### REQUIRED WORK
Transcribe exactly each line of the entries, from the opening line to the line with "the located open", with both of those lines included.

Stored data
+---+
import Summits.QuantumFields.BalabanUV.T4Continuum.Support.RegionGradientTwoScale
import Summits.QuantumFields.BalabanUV.T4Continuum.Support.RegionGaugeTwoZoneTransfer
import Summits.QuantumFields.BalabanUV.T4Continuum.Support.RegionGaugeFixedVectorFlat

/-!
# `BalabanUV.T4Continuum.Support.RegionGaugeOrbit` — NE2 (node U1a) formalisation swarm, SUPPLIER item «Δ1-COERC-ORTH-LINE» under the
# owner's sub-row `T4-U1a.S-NE2-D1-DIRICHLET°` (vector layer, W1): THE DISPLAYED W1 INEQUALITY IN ORBIT FORM — «every star-bond field lies
# within `√(C₁‖curl A‖² + C₂ n^d‖QA‖²)` of SOME Dirichlet pure gauge `∂_Ω μ` (μ ANY scalar on Ω, no zero-mean condition)» IMPLIES
# `OrthSliceCoercive` with an explicit constant, and conversely (unit b2b-balaban-t4-ne2-formalise-leaf-09, gen 9, v1)

HONEST FRAMING (T4-DAG p. 1).  [folklore] `U = 1` lattice bookkeeping on ONE region (any decidable set `S` of unit blocks), finite torus,
`2 ≤ n`; a REDUCTION — neither the orbit inequality nor `OrthSliceCoercive` is proved here for any `S ≠ ⊤` (the cylinder ∕ single-block
instances are the business of the sequel files `RegionStarLineGauge*`); nothing printed is a hypothesis; NE2 (U1a) NOT proved; spine PROVED 0/9
unchanged; NOT [B9] (3.23)–(3.27) as printed; NOT infinite volume, NOT the mass gap, NOT Clay.  HONEST DEPENDENCY (verbatim): «continuum YM
on T⁴ ⇐ BetaPertH ∧ nine spine estimates (0/9 proved); BetaPertH ⇐ (D1) ∧ (D4) ∧ CAP+tail; G-an2-4 gates asym, D1 and NE2/3/4.»

WHY.  Gen 8 (`RegionGaugeSliceOrth(Region)`) traded Bałaban's slice `{R(Ω₀)·∂_Ω*A = 0}` for the ℓ²-orthogonal slice `{A ⊥ ∂_Ω N(Q′_Ω)}`:
the located open estimate W1 of the vector layer (memo `t4/T4-EST-NE2-D1-COERC.md` §6, `…-ORTH.md` §2) reads
`OrthSliceCoercive (curlR n M S) (gradR n M S) (QOm n M S) (avgR n M S) (a·n^d) c`.  A field on the orthogonal slice is the SMALLEST point of its
residual orbit `A + ∂_Ω N(Q′_Ω)` (Pythagoras), so W1 says: `c·dist²(A, ∂_Ω N(Q′_Ω)) ≤ ‖curl A‖² + a n^d‖QA‖²` for EVERY `A`.  Any constructive
gauge (axial ∕ line ∕ patch gauges — routes (r4-a)/(r4-b) of the lineage memo) produces a Dirichlet scalar `μ` on `Ω` with `A − ∂_Ω μ` small,
but NOT one with zero block means.  THIS FILE removes that constraint once and for all:

 * §1 `nsq_avgR_le`: `n^d·nsq (avgR A) ≤ nsq A` on the star bonds (leaf-07's `nsq_QvOp_mulVec_le` through the zero-extension).
 * §2 THE `N(Q′)`-CORRECTION `zeroMean μ := μ − E(Q′_Ω μ)` by gen 8's two-scale extension operator `E = blockExt` (`Q′_Ω E g = g`,
   `nsq (∂_Ω E g) ≤ Cext·n^d·nsq (∇₁ g)`): `QOm (zeroMean μ) = 0`, and — since `∇₁(Q′_Ω μ) = Q(∂_Ω μ) = QA − Q(A − ∂_Ω μ)` («Q∂ = ∂₁Q′»,
   leaf-07-g5's `avgR_mul_gradR`) — **`nsq_sub_gradR_zeroMean_le`**:
   `nsq (A − ∂_Ω zeroMean μ) ≤ (2 + 4·Cext)·nsq (A − ∂_Ω μ) + 4·Cext·n^d·nsq (avgR A)`.
 * §3 ORBIT MINIMALITY `nsq_le_of_orth_ker` (a field orthogonal to `∂_Ω N(Q′_Ω)` is no longer than any point of its residual orbit) and the
   per-field END **`nsq_le_of_gauge`**: for `A ⊥ ∂_Ω N(Q′_Ω)` and ANY `μ`, `nsq A ≤ (2 + 4·Cext)·nsq (A − ∂_Ω μ) + 4·Cext·n^d·nsq (avgR A)`.
 * §4 THE END **`orthSlice_of_gaugePoincare`**: if `∀ A, ∃ μ, nsq (A − ∂_Ω μ) ≤ C₁·nsq (curlR A) + C₂·n^d·nsq (avgR A)` (`0 ≤ C₂`, `0 < a`,
   `2 ≤ n`) then `OrthSliceCoercive (curlR …) (gradR …) (QOm …) (avgR …) (a·n^d) (orbitConst d a C₁ C₂)`,
   `orbitConst = (max ((2+4Cext)C₁) (((2+4Cext)C₂ + 4Cext)/a))⁻¹ > 0` — uniform in whatever `C₁`, `C₂` are uniform in; and §5 the converse
   **`gaugePoincare_of_orthSlice`** (μ = gen 8's `orthGauge`, which even lies in `N(Q′_Ω)`): W1 ⟺ the orbit inequality, up to constants.

ABSOLUTE RULE (cell, verbatim): «No internally-minted statement may enter as a cited fact. Every hypothesis is either kernel-proved in
this package or a verbatim quotation of a PUBLISHED theorem with page reference. The manuscript(s) under audit are NOT citable for
their own disputed steps — they are the thing under adjudication; programme-internal (2001/route/tribunal) claims are never citable.»
[folklore] throughout; parametrised shape predicates only (`OrthSliceCoercive`); no `def … : Prop` fact; one real constant `orbitConst` and one
data def `zeroMean`.  NOT CLAIMED: the orbit inequality or W1 for any `S ≠ ⊤`; NE2; NE3; «not in print; our reduction».
-/

noncomputable section

open scoped BigOperators ComplexConjugate Matrix

namespace Summit.QuantumFields.BalabanUV.T4Continuum.RegionGaugeOrbit

open Literature.MathematicalPhysics.QuantumFieldTheory.Balaban1983to89.B5Prop11Plancherel (Tor fine unitVec)
open Literature.MathematicalPhysics.QuantumFieldTheory.Balaban1983to89.B5Prop11Lower (nsq nsq_nonneg)
open Summit.QuantumFields.BalabanUV.T4Continuum
open Summit.QuantumFields.BalabanUV.T4Continuum.SubtypeCompression (ext nsq_ext)
open Summit.QuantumFields.BalabanUV.T4Continuum.ScalarBlockPoincare (nsq_add_le nsq_sub_comm)
open Summit.QuantumFields.BalabanUV.T4Continuum.ScalarAveragedCompression (sigma0 sigma0_pos)
open Summit.QuantumFields.BalabanUV.T4Continuum.RegionScalarCompression (QOm GOm)
open Summit.QuantumFields.BalabanUV.T4Continuum.RegionGaugeFixedVector (starReg curlR gradR avgR grad₁R avgR_mul_gradR sliceData_region)
open Summit.QuantumFields.BalabanUV.T4Continuum.RegionGaugeFixedVectorFlat (avgR_mulVec)
open Summit.QuantumFields.BalabanUV.T4Continuum.RegionGaugeSliceOrth (OrthSliceCoercive nsq_add_of_orth orthGauge orthPart Qs_orthGauge
  orth_orthPart Cu_orthPart Qv_orthPart isUnit_det_gramS)
open Summit.QuantumFields.BalabanUV.T4Continuum.RegionGaugeSliceOrthRegion (QOm_mul_conjTranspose coercive_GOm_const)
open Summit.QuantumFields.BalabanUV.T4Continuum.RegionBlockExtension (blockExt QOm_blockExt Cext)
open Summit.QuantumFields.BalabanUV.T4Continuum.RegionGradientTwoScale (nsq_gradR_blockExt_le Cext_pos)
open Summit.QuantumFields.BalabanUV.T4Continuum.RegionGaugeTwoZoneTransfer (nsq_QvOp_mulVec_le)
open Summit.QuantumFields.BalabanUV.Beta.GAN24.DirichletBoxTrace (blockReg)

variable {d : ℕ} (n : ℕ) [NeZero n] (M : Fin d → ℕ) [hM : ∀ μ, NeZero (M μ)] (a a' : ℝ) (S : Tor M → Prop) [DecidablePred S]

/-! ## §1 The vector block averaging contracts on the star bonds -/

/-- **`n^d·nsq (avgR A) ≤ nsq A`**: Bałaban's vector averaging read on the star bonds is `n^{−d/2}`-bounded (leaf-07's `nsq_QvOp_mulVec_le`
applied to the zero-extension). [cite: Balaban1984PropagatorsI, (1.18) p.20 (shape)] [folklore] -/
theorem nsq_avgR_le (v : {b // starReg n M S b} → ℂ) : (n : ℝ) ^ d * nsq (avgR n M S *ᵥ v) ≤ nsq v := by
  rw [avgR_mulVec, ← nsq_ext (starReg n M S) v]
  exact nsq_QvOp_mulVec_le n M _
+---+
### ANSWER BOX
import Summits.QuantumFields.BalabanUV.T4Continuum.Support.RegionGradientTwoScale
import Summits.QuantumFields.BalabanUV.T4Continuum.Support.RegionGaugeTwoZoneTransfer
import Summits.QuantumFields.BalabanUV.T4Continuum.Support.RegionGaugeFixedVectorFlat

/-!
# `BalabanUV.T4Continuum.Support.RegionGaugeOrbit` — NE2 (node U1a) formalisation swarm, SUPPLIER item «Δ1-COERC-ORTH-LINE» under the
# owner's sub-row `T4-U1a.S-NE2-D1-DIRICHLET°` (vector layer, W1): THE DISPLAYED W1 INEQUALITY IN ORBIT FORM — «every star-bond field lies
# within `√(C₁‖curl A‖² + C₂ n^d‖QA‖²)` of SOME Dirichlet pure gauge `∂_Ω μ` (μ ANY scalar on Ω, no zero-mean condition)» IMPLIES
# `OrthSliceCoercive` with an explicit constant, and conversely (unit b2b-balaban-t4-ne2-formalise-leaf-09, gen 9, v1)

HONEST FRAMING (T4-DAG p. 1).  [folklore] `U = 1` lattice bookkeeping on ONE region (any decidable set `S` of unit blocks), finite torus,
`2 ≤ n`; a REDUCTION — neither the orbit inequality nor `OrthSliceCoercive` is proved here for any `S ≠ ⊤` (the cylinder ∕ single-block
instances are the business of the sequel files `RegionStarLineGauge*`); nothing printed is a hypothesis; NE2 (U1a) NOT proved; spine PROVED 0/9
unchanged; NOT [B9] (3.23)–(3.27) as printed; NOT infinite volume, NOT the mass gap, NOT Clay.  HONEST DEPENDENCY (verbatim): «continuum YM
on T⁴ ⇐ BetaPertH ∧ nine spine estimates (0/9 proved); BetaPertH ⇐ (D1) ∧ (D4) ∧ CAP+tail; G-an2-4 gates asym, D1 and NE2/3/4.»

WHY.  Gen 8 (`RegionGaugeSliceOrth(Region)`) traded Bałaban's slice `{R(Ω₀)·∂_Ω*A = 0}` for the ℓ²-orthogonal slice `{A ⊥ ∂_Ω N(Q′_Ω)}`:
the located open estimate W1 of the vector layer (memo `t4/T4-EST-NE2-D1-COERC.md` §6, `…-ORTH.md` §2) reads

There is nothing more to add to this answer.